Try it |
Each line below must be printed again exactly.

Exercise input |
------------
import Mathlib
import Summits.RiemannHypothesis.RiemannHypothesis.Theorems.SignConeConeMagnificationDesignDeficit

/-!
# Crux `SignCone.ConeMagnification` (stmt-RiemannHypothesis-16303), line `Sketch` r8:
# transfer glue — the deficit hypothesis of `stub_transfer` directly from the type inequalities

Seat-0 programme, optional shortcut for the composition `ConeMagnification_of`: the prime deficit at the scale
`1/2` (`Design.summable_deficit_sqrt`, from `c ≥ 0`, Loc and TI alone) dominates the deficit at every scale
`σ > 1/2` (`p^σ ≥ √p`), which is exactly the hypothesis `hdef` of the landed Landau transfer `stub_transfer`.
So the composition may go `… → stub_combLocal → stub_combType → deficit_rpow_of_typeIneq → stub_transfer`,
bypassing AX-A/AX-B/AX-C and the finite spine `stub_deficitOfDesign` (both routes are in the tree).
-/

noncomputable section

-- `Summit.RiemannHypothesis.RiemannHypothesis.…` repeats a namespace component by design (D-0017 layout).
set_option linter.dupNamespace false

open Finset Filter
open scoped BigOperators ComplexConjugate Topology

namespace Summit.RiemannHypothesis.RiemannHypothesis.Theorems.SignConeConeMagnification

namespace Design

/-- **The deficit at every scale `σ > 1/2` from the type inequalities** (seat-0): under `c ≥ 0`, Loc and TI,
`Σ_p (log p − c(p))₊ p^{-σ} < ∞` for every `σ > 1/2` — the hypothesis `hdef` of `stub_transfer`. [folklore] -/
theorem deficit_rpow_of_typeIneq (c : ℕ → ℝ) (hc0 : ∀ n, 0 ≤ c n)
    (hLoc : ∀ p : ℕ, p.Prime → Summable (fun n : ℕ => if p ∣ n then c n / n else 0))
    (hTI : ∀ α : ℕ → ℂ, ∀ L : ℕ, (∀ m, L < m → α m = 0) →
      ∃ T : ℝ, Tendsto (fun x : ℝ => ∑ n ∈ Finset.Icc 1 ⌊x⌋₊,
          (c n - ArithmeticFunction.vonMangoldt n) / n *
            (∑ ℓ ∈ Finset.Icc 1 L, ∑ ℓ' ∈ Finset.Icc 1 L, α ℓ * (starRingEnd ℂ) (α ℓ') *
            (((Nat.gcd (n * ℓ') ℓ : ℕ) : ℝ) : ℂ) / (Real.sqrt ((ℓ : ℝ) * ℓ') : ℂ)).re) atTop (𝓝 T) ∧
        T ≤ 1 / 2 * (∑ ℓ ∈ Finset.Icc 1 L, ∑ ℓ' ∈ Finset.Icc 1 L, α ℓ * (starRingEnd ℂ) (α ℓ') *
            (((Nat.gcd (1 * ℓ') ℓ : ℕ) : ℝ) : ℂ) / (Real.sqrt ((ℓ : ℝ) * ℓ') : ℂ)).re) :
    ∀ σ : ℝ, 1 / 2 < σ →
      Summable (fun p : ℕ => if p.Prime then max (Real.log p - c p) 0 / (p : ℝ) ^ σ else 0) := by
  intro σ hσ
  have hdef := summable_deficit_sqrt c hc0 hLoc hTI
  refine Summable.of_nonneg_of_le (fun p => ?_) (fun p => ?_) hdef
  · split_ifs
    · exact div_nonneg (le_max_right _ _) (Real.rpow_nonneg (Nat.cast_nonneg p) σ)
    · exact le_rfl
  · by_cases hp : p.Prime
    · rw [if_pos hp, if_pos hp]
      have hp1 : (1 : ℝ) ≤ (p : ℝ) := by exact_mod_cast hp.one_lt.le
      have hs : Real.sqrt p ≤ (p : ℝ) ^ σ := by
        rw [Real.sqrt_eq_rpow]
        exact Real.rpow_le_rpow_of_exponent_le hp1 hσ.le
      exact div_le_div_of_nonneg_left (le_max_right _ _) (Real.sqrt_pos.2 (by linarith)) hs
    · rw [if_neg hp, if_neg hp]

/-- **Registered sub-goal `designTransferGlue`** (seat-0 anchor of this file): `c ≥ 0`, Loc and TI give the deficit
hypothesis of `stub_transfer` at every `σ > 1/2`. [folklore] -/
theorem designTransferGlue : ∀ c : ℕ → ℝ, (∀ n, 0 ≤ c n) →
    (∀ p : ℕ, p.Prime → Summable (fun n : ℕ => if p ∣ n then c n / n else 0)) →
    (∀ α : ℕ → ℂ, ∀ L : ℕ, (∀ m, L < m → α m = 0) →
      ∃ T : ℝ, Filter.Tendsto (fun x : ℝ => ∑ n ∈ Finset.Icc 1 ⌊x⌋₊,
          (c n - ArithmeticFunction.vonMangoldt n) / n *
            (∑ ℓ ∈ Finset.Icc 1 L, ∑ ℓ' ∈ Finset.Icc 1 L, α ℓ * (starRingEnd ℂ) (α ℓ') *
            (((Nat.gcd (n * ℓ') ℓ : ℕ) : ℝ) : ℂ) / (Real.sqrt ((ℓ : ℝ) * ℓ') : ℂ)).re) Filter.atTop (nhds T) ∧
        T ≤ 1 / 2 * (∑ ℓ ∈ Finset.Icc 1 L, ∑ ℓ' ∈ Finset.Icc 1 L, α ℓ * (starRingEnd ℂ) (α ℓ') *
            (((Nat.gcd (1 * ℓ') ℓ : ℕ) : ℝ) : ℂ) / (Real.sqrt ((ℓ : ℝ) * ℓ') : ℂ)).re) →
    ∀ σ : ℝ, 1 / 2 < σ →
      Summable (fun p : ℕ => if p.Prime then max (Real.log p - c p) 0 / (p : ℝ) ^ σ else 0) :=
  fun c hc0 hLoc hTI => deficit_rpow_of_typeIneq c hc0 hLoc hTI

end Design

end Summit.RiemannHypothesis.RiemannHypothesis.Theorems.SignConeConeMagnification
------------
Task response |
import Mathlib
import Summits.RiemannHypothesis.RiemannHypothesis.Theorems.SignConeConeMagnificationDesignDeficit

/-!
# Crux `SignCone.ConeMagnification` (stmt-RiemannHypothesis-16303), line `Sketch` r8:
# transfer glue — the deficit hypothesis of `stub_transfer` directly from the type inequalities

Seat-0 programme, optional shortcut for the composition `ConeMagnification_of`: the prime deficit at the scale
`1/2` (`Design.summable_deficit_sqrt`, from `c ≥ 0`, Loc and TI alone) dominates the deficit at every scale
`σ > 1/2` (`p^σ ≥ √p`), which is exactly the hypothesis `hdef` of the landed Landau transfer `stub_transfer`.
So the composition may go `… → stub_combLocal → stub_combType → deficit_rpow_of_typeIneq → stub_transfer`,
bypassing AX-A/AX-B/AX-C and the finite spine `stub_deficitOfDesign` (both routes are in the tree).
-/

noncomputable section

-- `Summit.RiemannHypothesis.RiemannHypothesis.…` repeats a namespace component by design (D-0017 layout).
set_option linter.dupNamespace false

open Finset Filter
open scoped BigOperators ComplexConjugate Topology

namespace Summit.RiemannHypothesis.RiemannHypothesis.Theorems.SignConeConeMagnification

namespace Design

/-- **The deficit at every scale `σ > 1/2` from the type inequalities** (seat-0): under `c ≥ 0`, Loc and TI,
`Σ_p (log p − c(p))₊ p^{-σ} < ∞` for every `σ > 1/2` — the hypothesis `hdef` of `stub_transfer`. [folklore] -/
theorem deficit_rpow_of_typeIneq (c : ℕ → ℝ) (hc0 : ∀ n, 0 ≤ c n)
    (hLoc : ∀ p : ℕ, p.Prime → Summable (fun n : ℕ => if p ∣ n then c n / n else 0))
    (hTI : ∀ α : ℕ → ℂ, ∀ L : ℕ, (∀ m, L < m → α m = 0) →
      ∃ T : ℝ, Tendsto (fun x : ℝ => ∑ n ∈ Finset.Icc 1 ⌊x⌋₊,
          (c n - ArithmeticFunction.vonMangoldt n) / n *
            (∑ ℓ ∈ Finset.Icc 1 L, ∑ ℓ' ∈ Finset.Icc 1 L, α ℓ * (starRingEnd ℂ) (α ℓ') *
            (((Nat.gcd (n * ℓ') ℓ : ℕ) : ℝ) : ℂ) / (Real.sqrt ((ℓ : ℝ) * ℓ') : ℂ)).re) atTop (𝓝 T) ∧
        T ≤ 1 / 2 * (∑ ℓ ∈ Finset.Icc 1 L, ∑ ℓ' ∈ Finset.Icc 1 L, α ℓ * (starRingEnd ℂ) (α ℓ') *
            (((Nat.gcd (1 * ℓ') ℓ : ℕ) : ℝ) : ℂ) / (Real.sqrt ((ℓ : ℝ) * ℓ') : ℂ)).re) :
    ∀ σ : ℝ, 1 / 2 < σ →
      Summable (fun p : ℕ => if p.Prime then max (Real.log p - c p) 0 / (p : ℝ) ^ σ else 0) := by
  intro σ hσ
  have hdef := summable_deficit_sqrt c hc0 hLoc hTI
  refine Summable.of_nonneg_of_le (fun p => ?_) (fun p => ?_) hdef
  · split_ifs
    · exact div_nonneg (le_max_right _ _) (Real.rpow_nonneg (Nat.cast_nonneg p) σ)
    · exact le_rfl
  · by_cases hp : p.Prime
    · rw [if_pos hp, if_pos hp]
      have hp1 : (1 : ℝ) ≤ (p : ℝ) := by exact_mod_cast hp.one_lt.le
      have hs : Real.sqrt p ≤ (p : ℝ) ^ σ := by
        rw [Real.sqrt_eq_rpow]
        exact Real.rpow_le_rpow_of_exponent_le hp1 hσ.le
      exact div_le_div_of_nonneg_left (le_max_right _ _) (Real.sqrt_pos.2 (by linarith)) hs
    · rw [if_neg hp, if_neg hp]

/-- **Registered sub-goal `designTransferGlue`** (seat-0 anchor of this file): `c ≥ 0`, Loc and TI give the deficit
hypothesis of `stub_transfer` at every `σ > 1/2`. [folklore] -/
theorem designTransferGlue : ∀ c : ℕ → ℝ, (∀ n, 0 ≤ c n) →
    (∀ p : ℕ, p.Prime → Summable (fun n : ℕ => if p ∣ n then c n / n else 0)) →
    (∀ α : ℕ → ℂ, ∀ L : ℕ, (∀ m, L < m → α m = 0) →
      ∃ T : ℝ, Filter.Tendsto (fun x : ℝ => ∑ n ∈ Finset.Icc 1 ⌊x⌋₊,
          (c n - ArithmeticFunction.vonMangoldt n) / n *
            (∑ ℓ ∈ Finset.Icc 1 L, ∑ ℓ' ∈ Finset.Icc 1 L, α ℓ * (starRingEnd ℂ) (α ℓ') *
            (((Nat.gcd (n * ℓ') ℓ : ℕ) : ℝ) : ℂ) / (Real.sqrt ((ℓ : ℝ) * ℓ') : ℂ)).re) Filter.atTop (nhds T) ∧
        T ≤ 1 / 2 * (∑ ℓ ∈ Finset.Icc 1 L, ∑ ℓ' ∈ Finset.Icc 1 L, α ℓ * (starRingEnd ℂ) (α ℓ') *
            (((Nat.gcd (1 * ℓ') ℓ : ℕ) : ℝ) : ℂ) / (Real.sqrt ((ℓ : ℝ) * ℓ') : ℂ)).re) →
    ∀ σ : ℝ, 1 / 2 < σ →
      Summable (fun p : ℕ => if p.Prime then max (Real.log p - c p) 0 / (p : ℝ) ^ σ else 0) :=
  fun c hc0 hLoc hTI => deficit_rpow_of_typeIneq c hc0 hLoc hTI

end Design

end Summit.RiemannHypothesis.RiemannHypothesis.Theorems.SignConeConeMagnification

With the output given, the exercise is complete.